- **How to complete this task**:
Only the lines from the top of the data through the line with "C76–C87 = the certified" should be repeated, each exactly as written.
+--
import Summits.QuantumFields.GaugeBoot.Rows.GLYZc2D4HTab
import HarnessLib

/-!
# Gauge-boot: kernel check of the raw `H` class table of the glyz-c2-4D problems, rows 338–381 (part 18/20)

Cell `pub-gaugeboot` (HOME `run/shared/lean/pub/pub-gaugeboot/`), seat lean1 (torus layer for rows C76–C87 = the certified
glyz-c2-4D windows: label set, raw blocks, class/witness tables, the reduction identity, per-β bindings).

HONEST FRAMING (page 1 of every file of this cell): certified bounds on lattice expectations at STATED coupling,
gauge group, dimension and torus size; NOT a mass gap, NOT a continuum limit, NOT a string tension, NOT large `N`.
The venture is explicitly NOT Yang–Mills-summit-bearing (barriers `FixedCouplingUltralocality`,
`PerturbativeInvisibility`).

`hcanon_rows_<lo>_<hi> : ∀ i, lo ≤ i < hi → ∀ j ≥ i, GLYZc2D4.HCanonOK i j`, each range one closed computation (`decide +kernel`);
assembled in `GLYZc2D4Canon`.
-/

noncomputable section

open Literature.MathematicalPhysics.QuantumFieldTheory

namespace Summit.QuantumFields.GaugeBoot

namespace GLYZc2D4

set_option maxHeartbeats 0 in
/-- Rows `338 ≤ i < 346` of the `H` class table of the glyz-c2-4D problems canonicalise (1260 entries; kernel). -/
theorem hcanon_rows_338_346 : ∀ i : Fin 499, 338 ≤ i.val → i.val < 346 → ∀ j : Fin 499, i.val ≤ j.val → GLYZc2D4.HCanonOK i j := by
  decide +kernel

set_option maxHeartbeats 0 in
/-- Rows `346 ≤ i < 354` of the `H` class table of the glyz-c2-4D problems canonicalise (1196 entries; kernel). -/
theorem hcanon_rows_346_354 : ∀ i : Fin 499, 346 ≤ i.val → i.val < 354 → ∀ j : Fin 499, i.val ≤ j.val → GLYZc2D4.HCanonOK i j := by
  decide +kernel

set_option maxHeartbeats 0 in
/-- Rows `354 ≤ i < 363` of the `H` class table of the glyz-c2-4D problems canonicalise (1269 entries; kernel). -/
theorem hcanon_rows_354_363 : ∀ i : Fin 499, 354 ≤ i.val → i.val < 363 → ∀ j : Fin 499, i.val ≤ j.val → GLYZc2D4.HCanonOK i j := by
  decide +kernel

set_option maxHeartbeats 0 in
/-- Rows `363 ≤ i < 372` of the `H` class table of the glyz-c2-4D problems canonicalise (1188 entries; kernel). -/
theorem hcanon_rows_363_372 : ∀ i : Fin 499, 363 ≤ i.val → i.val < 372 → ∀ j : Fin 499, i.val ≤ j.val → GLYZc2D4.HCanonOK i j := by
  decide +kernel

set_option maxHeartbeats 0 in
/-- Rows `372 ≤ i < 382` of the `H` class table of the glyz-c2-4D problems canonicalise (1225 entries; kernel). -/
theorem hcanon_rows_372_382 : ∀ i : Fin 499, 372 ≤ i.val → i.val < 382 → ∀ j : Fin 499, i.val ≤ j.val → GLYZc2D4.HCanonOK i j := by
  decide +kernel

end GLYZc2D4

end Summit.QuantumFields.GaugeBoot

end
+--
- **Solution for this task**:
import Summits.QuantumFields.GaugeBoot.Rows.GLYZc2D4HTab
import HarnessLib

/-!
# Gauge-boot: kernel check of the raw `H` class table of the glyz-c2-4D problems, rows 338–381 (part 18/20)

Cell `pub-gaugeboot` (HOME `run/shared/lean/pub/pub-gaugeboot/`), seat lean1 (torus layer for rows C76–C87 = the certified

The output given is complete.